Ninja Link Prospecting – An Afternoon of Epic Geekery

SMS Text

I’m not a programmer. I can hack things together, and I’m great at copy / paste, but creating code from scratch that isn’t massively buggy? Not really one of my talents. As an SEO, however, that isn’t really important. Will Critchlow recently said that “Being able to make your own tools is going to become an increasingly important skill of the modern day SEO”. That’s a sentiment I completely agree with, so to demonstrate how this can help I set myself a challenge:

Find, qualify, and categorise a few thousand link prospects in an afternoon. Without spending a penny.

My chosen area for this is pets, and in particular dogs. As co-owner of Pet365, everything needs to be done as quickly and efficiently (ie. cheaply) as possible. So I started by searching for “top lists of dog blogs”. Copy and pasting the URL of each of these lists into a text document (without even checking their contents) gave me 20 sites that I thought would have some great link prospects. There were more out there but time was of the essence.

Next up, Technorati. There’s a huge section dedicated to pet blogs on there which expands to over 100 pages. I treated each of these as a list of potential targets and, with some quick excel wizardry, had a collection of Technorati URLs that I knew would give me some more link targets. The great thing about this is that if a blogger has gone to the effort of getting listed then chances are that they’re reasonably serious about their site, and therefore more likely to be active and producing good content.

Finally, Blog rolls. I’ll come clean here – I already had some insider knowledge and knew where I was most likely to be able to find blogs that had a list of other potentially relevant sites. This saved me some time but, to be honest, I could have easily skipped this step and it wouldn’t really have affected the outcome. Within the pet blogosphere there are networks like DogTime and BlogPaws – chances are that, whatever your niche, something similar will exist.

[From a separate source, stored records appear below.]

import Literature.IUT.HodgeTheaters.GlobalFrobenioidsCoricRigidityLawsToyField
import Literature.IUT.HodgeTheaters.GlobalFrobenioidsCoricRigidityOfFixedDivisors
import Literature.IUT.HodgeTheaters.GlobalFrobenioidsInfKappaDeterminesProofs
import HarnessLib

/-!
# [IUTchI] Example 5.1 (v), pp. 127–129 — the Kummer-rigidity LAW SET of the layer-5 certificate row
# `IUTchI:Ex5.1(v)` is JOINTLY SATISFIABLE (non-vacuity witness with NON-ABELIAN `π₁^rat`; proof-only)

S. Mochizuki, *Inter-universal Teichmüller theory I*, kurims manuscript (May 2020), §5 Example 5.1 (v) pp. 127–129:
"consideration of Kummer classes … yields a natural injection of `†𝕄^⊛_∞κ` into `lim_H H¹(H, μ_Ẑ(†𝕄^⊛_∞κ))`" (p. 127
l. 57–75), "unique … by considering divisors of zeroes and poles [Rmk 3.1.7 (i)] … `ℚ_{>0} ∩ Ẑ^× = {1}`" (p. 127 l. 75 –
p. 128 l. 24), "the `π₁^rat(†𝒟^⊛)`-action … does not factor through `π₁^{κ-sol}`" (p. 127 l. 30–35), "the restriction
of the associated Kummer class to some [or, equivalently, every] subgroup … is a torsion element" (p. 129 l. 5–24)
([IUTchI] Ex 5.1 (v) pp.127–129) [claim: Mochizuki2012, status: disputed] (D-0012 claim key; nothing disputed is
asserted; no side is taken on [IUTchIII] Cor. 3.12).

Cell abc-iut, sub-DAG `plan/L5/SUBDAG-IUTchI-Ex51.md` (rows E51/L22–L31); layer-5 certificate additive modules
`Conditional/Layer5OfSEx51.lean` (`layer5_held_ex51v`, v0.1) and `Conditional/Layer5OfSV02.lean`
(`layer5_held_ex51v_v2`).  Their Ex 5.1 (v) conjuncts are obtained from LANDED closers
(`NFBridgeRecon.existsUniqueCoricStructure_infκPair_of_fixedDivisors` p431147 / `…_of_divisors`,
`…_infκxPair_of_divisors` p424116, `determinesInfκStructure_infκxPair_of_criterion` p430736,
`IsCoricStructure.factorsThrough_ratKsolKer` / `not_factorsThrough_ratKsolKer` p413972) under LAW BINDERS over the
interface datum `N : NFBridgeRecon`, a Kummer container `H` with `π₁^rat`- and `Ẑ^×`-actions, Kummer realisations
`κ`, `κx`, an order map `ord` and restriction data `R`.  abc-iut-w5-d110's `NFBridgeRecon.not_laws_of_commutative`
(`GlobalFrobenioidsCoricRigidityLawsCentral.lean`, p432142) showed this law set has NO model with abelian `π₁^rat`.

**This file: the law set HAS a model** (`NFBridgeRecon.exists_recon_coricRigidityLaws`) — so the certificate's
Ex 5.1 (v) block (both versions) is not ex falso.  The witness (label TOY; a finite shadow of
"`Gal(L̄_C/L_C)` acting on rational functions and their divisors", NOT the arithmetic object; built in
`GlobalFrobenioidsCoricRigidityLawsToyField.lean`): `π₁^rat = π₁(†𝒟^⊛) := S₃` (profinite, discrete; NON-ABELIAN, as
`not_laws_of_commutative` requires); `K^rat := ℚ(x₀,x₁,x₂)` with `S₃` permuting the variables; `𝕄_κ = 𝕄_∞κ := {f₀}`,
`f₀ = x₀+x₁+x₂` (fixed), `𝕄_∞κ× := {f₀, x₀, x₁, x₂}` (the variables = one free orbit of "constants moved by
`π₁^{rat/κ-sol}`"; `solKer := ⊤`, so `π₁^{rat/κ-sol} = S₃`); "points" `X := Fin 3` with `ord_y(f₀) = 1`,
`ord_y(x_i) = [y = i]` (every member of `S` has only zeroes: `f₀` three, `x_i` one); Kummer container
`H := (Fin 3 → Ẑ)` with `S₃` permuting the points and `Ẑ^× = Aut(Ẑ)` acting diagonally, Kummer map = the DIVISOR
map `κ(f) = (η(ord_y f))_y` (injective on `S`; the partial multiplications are empty since `S·S ∩ S = ∅`);
restriction datum `R`: one index, `res(h) = (h₀/h₁, h₁/h₂) ∈ Ẑ × Ẑ` (torsion exactly on `κ(f₀)`).
At this witness ALL law binders of `layer5_held_ex51v` (v0.1: F-2571 + 9 laws on `N`) and of
`layer5_held_ex51v_v2` (9 laws on `N` incl. the torsion criterion) hold — (a) because the two pairs are RIGID
(`{f₀} ⊔ S₃/S₂` has no non-trivial equivariant permutation) so `u = 1` serves, (b′) tautologically for the divisor
map, the Rmk 3.1.7 shape laws because all orders are `≥ 0` with `f₀` vanishing at two points, `moves` by the
transposition `(0 1)` on `x₀`.  The cyclotome-comparison binders `C`/`Cf` of the certificate are separate data with
their own toy witnesses (`GlobalFrobenioidsCyclotomeIsoOfIntegralLawsNonVacuity.lean`); the certificate-level
conjunction is assembled in `Summits/ABC/IUTFork/Conditional/Layer5OfSEx51NonVacuity.lean`.
READING (honest framing): a non-vacuity datum for an ASSUMPTION LIST, nothing more — it does not instantiate the
genuine `NFBridgeRecon` ([AbsTopIII] Thm 1.9 merge) nor the genuine Kummer map (L2 merge, GAP G-w4d056-2), and says
nothing about whether the laws hold THERE.  PROOF-ONLY: no `def`, no `instance`, no new Prop fact.
-/

namespace Literature.IUT.HodgeTheaters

Less than an hour in and I had 150 URLs that I thought would be both potential link targets themselves, as well as linking to other sites that could be useful. But how would I know for sure? This was going to be the tricky bit.

Finding the Potentials

The first step was to create an account at Citation Labs Tools and use Garrett’s ‘pay with a tweet’ option to supersize my account. The cost model for these tools is based on the amount of bandwidth you use so, with my initial 10mb and an extra 250mb for the Tweet I knew I’d have more than enough for this little challenge.

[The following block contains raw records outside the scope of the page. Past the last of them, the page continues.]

/-!
# Markman 2002, Cor. 2 — the Künneth factors of the Chern classes of a universal sheaf GENERATE the cohomology ring of a complete moduli space of stable sheaves on a K3 or abelian surface (one NAMED FACT + kernel)

Layer `Literature/AlgebraicGeometry/ModuliOfSheaves`.  Typed for the cross-ladder literature-typing layer
(D-0088(4), tranche LT-H4, seat `hodge-lit-oqh-1` gen 8; ladder HodgeAV rungs №2 ∕ H3).  This is "Markman's
Theorem" of Floccari–Fu–Zhang, Commun. Contemp. Math. 23 (2021) Rem. 3.5 ∕ 4.8 ("the missing ingredient is
the analogue of Markman's Theorem [for the Kummer moduli spaces]") and of Bülles 2020 §1.1 — the engine of
`Bulles2020_sheafModuli_isDominatedByPowers_surface` (`KummerModuliSpacesOfSheaves`, which lists "Markman's
diagonal theorem" under *What is NOT here* for want of a "generated subring" carrier; the carrier now exists:
`HilbertScheme.cupSubalgebra`, Li–Qin–Wang Def. 5.18), of the cell's barrier note
`run/shared/lean/pub/vhodge/BARRIER-NOTE-markman-diagonal-kummer.md` (Cor. 2 mechanism on `K × K`), and the
print input "T2" of the crux idea `kummer-moduli-invariants-by-markman-on-m` (LEMMA P: the involution
`E ↦ (−1)^*E` of `M_H(v)` acts on `Hᵏ(M)` by `(−1)ᵏ`, because it acts so on these generators).
HONEST FRAMING: typed ≠ proved ≠ endorsed; one new named fact (a REFEREED theorem in print, unproved in the
tree); nothing here asserts the Hodge conjecture for any moduli space, `K_H(v)`, K3 surface or `Kumⁿ`-type
variety, nor `HC ∕ HC_AV ∕ W₆ ∕ HC_Kum4Type`.

## Source (read AT SOURCE this session; locators = `lit read arxiv:math/0009109`, 16 chunks)

E. Markman, *Generators of the cohomology ring of moduli spaces of sheaves on symplectic surfaces*,
J. reine angew. Math. 544 (2002) 61–82 [`Markman2002Generators`; REFEREED].  §2 p0003:L3–L14: "Let `S` be a
K3 or abelian surface, `𝓛` an ample line bundle on `S`, and `𝓜 := 𝓜_𝓛(r,c₁,c₂)` the moduli space of
`𝓛`-stable sheaves of rank `r ≥ 0` and Chern classes `c₁` and `c₂`. `𝓜` is a smooth and symplectic
quasi-projective variety [Mukai]. When the rank is `1`, `𝓜` is isomorphic to the Hilbert scheme […] We do not
assume completeness of `𝓜` in the proof of Theorem 1"; L29–L30: "Assume that there exists a universal family
over `𝓜 × S` (this assumption is dropped in Section [semi-universal])".  **Thm. 1** (L32–L66): the class of the
diagonal in `𝓜 × 𝓜` is `c_m[−𝓔xt^!_{π₁₃}(π₁₂^*ℰ′, π₂₃^*ℰ″)]`, `m = dim 𝓜`.  **Cor. 2** (L70–L74), VERBATIM:
"If `𝓜` is complete, then the Künneth factors of the Chern classes of any universal sheaf `ℰ` on `𝓜 × S`
generate the cohomology ring `H^*(𝓜, ℚ)`."  Proof (L76–L119): Grothendieck–Riemann–Roch writes the class of
the diagonal as `γ(ch ℰ′, ch ℰ″)`, a polynomial in the classes `p₁₃_*(p₁₂^*αⁱ · p₂₃^*βʲ) = Σ ±(∫_S …) u′ × u″`;
"the left hand Künneth factors of `γ(ch(ℰ′), ch(ℰ″))` are contained in the subring generated by the Künneth
factors of `ch(ℰ′)`" (L118–L119), and `[Δ]_* = id`.  Rem. 3 (L120–L127): independence of the twist of `ℰ`
by `ℚ`-Cartier divisors.

## Rendering (tree carriers) and faithfulness

* "`𝓜` a complete moduli space of stable sheaves on `S` with a universal sheaf `ℰ`": the FINE moduli
  carriers of this directory — `AbelianSurfaceSheafModuli C A p H v M ℰ` (abelian surface; Yoshioka's clause
  `M̄ = M` included — an extra hypothesis, the WEAKER direction) resp. `K3SheafModuliUniversalFamily C S p H v M ℰ`
  with `C` coherent-additive, `p` an integral generator of `H⁴`, `H` a polarisation class (EXACTLY the
  hypothesis block of `Bulles2020_sheafModuli_isDominatedByPowers_surface`, clause for clause) — together with
  `Motives.IsSmoothProjective d M` ("complete"; Mukai's smoothness is then a hypothesis, not used).  READING as
  for every record on these carriers (`K3SheafModuli` module docstring items 1–7): `C` = the Chern character,
  `p` = the point class, `H` = an ample class; the tree's `IsPolarizationClass` is wider than the ample cone —
  scope exactly as recorded for Bülles' fact: off the ample cone the positive-rank functor is empty for a
  non-nef `H` (no `M`), rank `1` is `Pic × Hilb` ("when the rank is `1`, `𝓜` is the Hilbert scheme"), and on
  the nef boundary Markman's proof (universal family, stable ⇒ simple, Serre duality with `K_S = 0`,
  `𝓔xt`-vanishing) runs verbatim; no parameter value is known or suspected at which the statement fails.
* "the Künneth factors of the Chern classes of `ℰ`": for the class `Z_j := ch_j(ℰ) ∈ H^{2j}((S × M)(ℂ); ℂ)`
  (`C.ch (S ⊗ M) ℰ j`, transported to `M ⊗ S` along the swap `lift (snd M S) (fst M S) : M ⊗ S ⟶ S ⊗ M` so
  that `M` is the RECEIVING factor of the tree's `HodgeTheory.corrClassAction`), the classes
  `Z_j^*(c) = pr_{M*}(pr_S^* c ∪ Z_j) ∈ Hᵇ(M(ℂ); ℂ)`, `c ∈ Hᵃ(S(ℂ); ℂ)`, `a + 2j = b + 4` — by Poincaré
  duality on `S` these are exactly the Künneth components of `Z_j` (the `u_s` of `Z_j = Σ_s u_s × a_s` over a
  basis `(a_s)` of `H^*(S)`, up to the dual basis).  Chern CLASSES vs. Chern CHARACTER: over `ℚ` the `cᵢ` are
  polynomials in the `ch_j` and conversely (Newton), and a Künneth component of a cup product is a sum of
  products of Künneth components of the factors, so the two generating sets generate the SAME subalgebra —
  the rendering with `ch_j` is equivalent to the printed one (and is the form the proof uses, L76–L119).
* "generate the cohomology ring `H^*(𝓜, ℚ)`": the sub-`ℂ`-algebra of the total cohomology
  `H^*(M(ℂ); ℂ) = ⨁ₖ Hᵏ` (`Hyperkaehler.totalCohomology`) generated by these classes — the smallest submodule
  containing them and `1`, closed under the cup product (`HilbertScheme.cupSubalgebra`, Li–Qin–Wang Def. 5.18)
  — is everything (`= ⊤`).  `ℚ`-generation implies `ℂ`-generation (tensor up).  Orientations: `corrClassAction`
  is built on `ℂ`-orientations `μ` of `(M ⊗ S)(ℂ)` and `ν` of `M(ℂ)`; for the connected closed manifolds at
  hand any two differ by a non-zero scalar, under which each generator changes by a non-zero scalar and the
  generated subalgebra not at all — so the statement is made for EVERY pair of orientations with Poincaré
  duality (as `HodgeTheory.IsAlgebraicCorrespondence` quantifies existentially over the same data).
* WEAKER than print: complex coefficients; fine moduli (print: a universal family assumed in Cor. 2 — the same;
  §"semi-universal" drops it — not rendered); untwisted sheaves.  FAITHFUL otherwise.  REFEREED.
  -- TODO(general form): Thm. 1 itself (the diagonal as `c_m(−𝓔xt^!)`, needs a K-theory ∕ relative-Ext carrier);
  -- the semi-universal version [Mar07]; Markman's integral generators.

## What is NOT here

Thm. 1 (the diagonal formula); the Kummer fibres `K_H(v)` (for which the VERBATIM analogue is false in
dimensions 4–10 by Betti count — `Hyperkaehler/GeneralizedKummerBettiNumbers` and the cell's barrier note —
and every twisted analogue is invisible to rational cohomology, `vhodge/lit-oqh/BARRIER-NOTE-twisted-diagonal-kummer.md`);
any Hodge-conjecture consequence (Bülles' domination record already carries those).

## Content and D-0026 accounting

`kunnethGenerators` (a `def` with body: the generating set); ONE NAMED FACT
`Markman2002_kunnethFactors_generate_cohomology_sheafModuli` (+1; REFEREED theorem in print); kernel:
projections `.abelianSurface`, `.k3`, and `.mem_of_abelianSurface` (every total cohomology class of a fine
projective `M_H(v)` on an abelian surface lies in the subalgebra generated by the Künneth factors — the form
LEMMA P consumes).
-/

noncomputable section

The first thing to do was to scrape all of those URLs from earlier for any outbound links. You could do this manually, but we only have an afternoon here, so fire up the Outbound Link Checker, copy and paste your list of URLs into the ultra user friendly page layout and hit ‘Go’.

Being British it’s impossible to work for more than 39 minutes without a cup of tea so while that was running it was time to make a brew.

Upon my return I was greeted with a completed and ready to download CSV file. It contained a total of 15,000 rows which, I deduced, meant that I was onto a winner. Going through each of those individually, however, would be pretty much impossible. The first thing to do was filter out any duplicates. So, again, I fired up Citation Labs, went to the URL conversion tool, copy and pasted in my list, and within a few seconds had a slightly smaller list of domains.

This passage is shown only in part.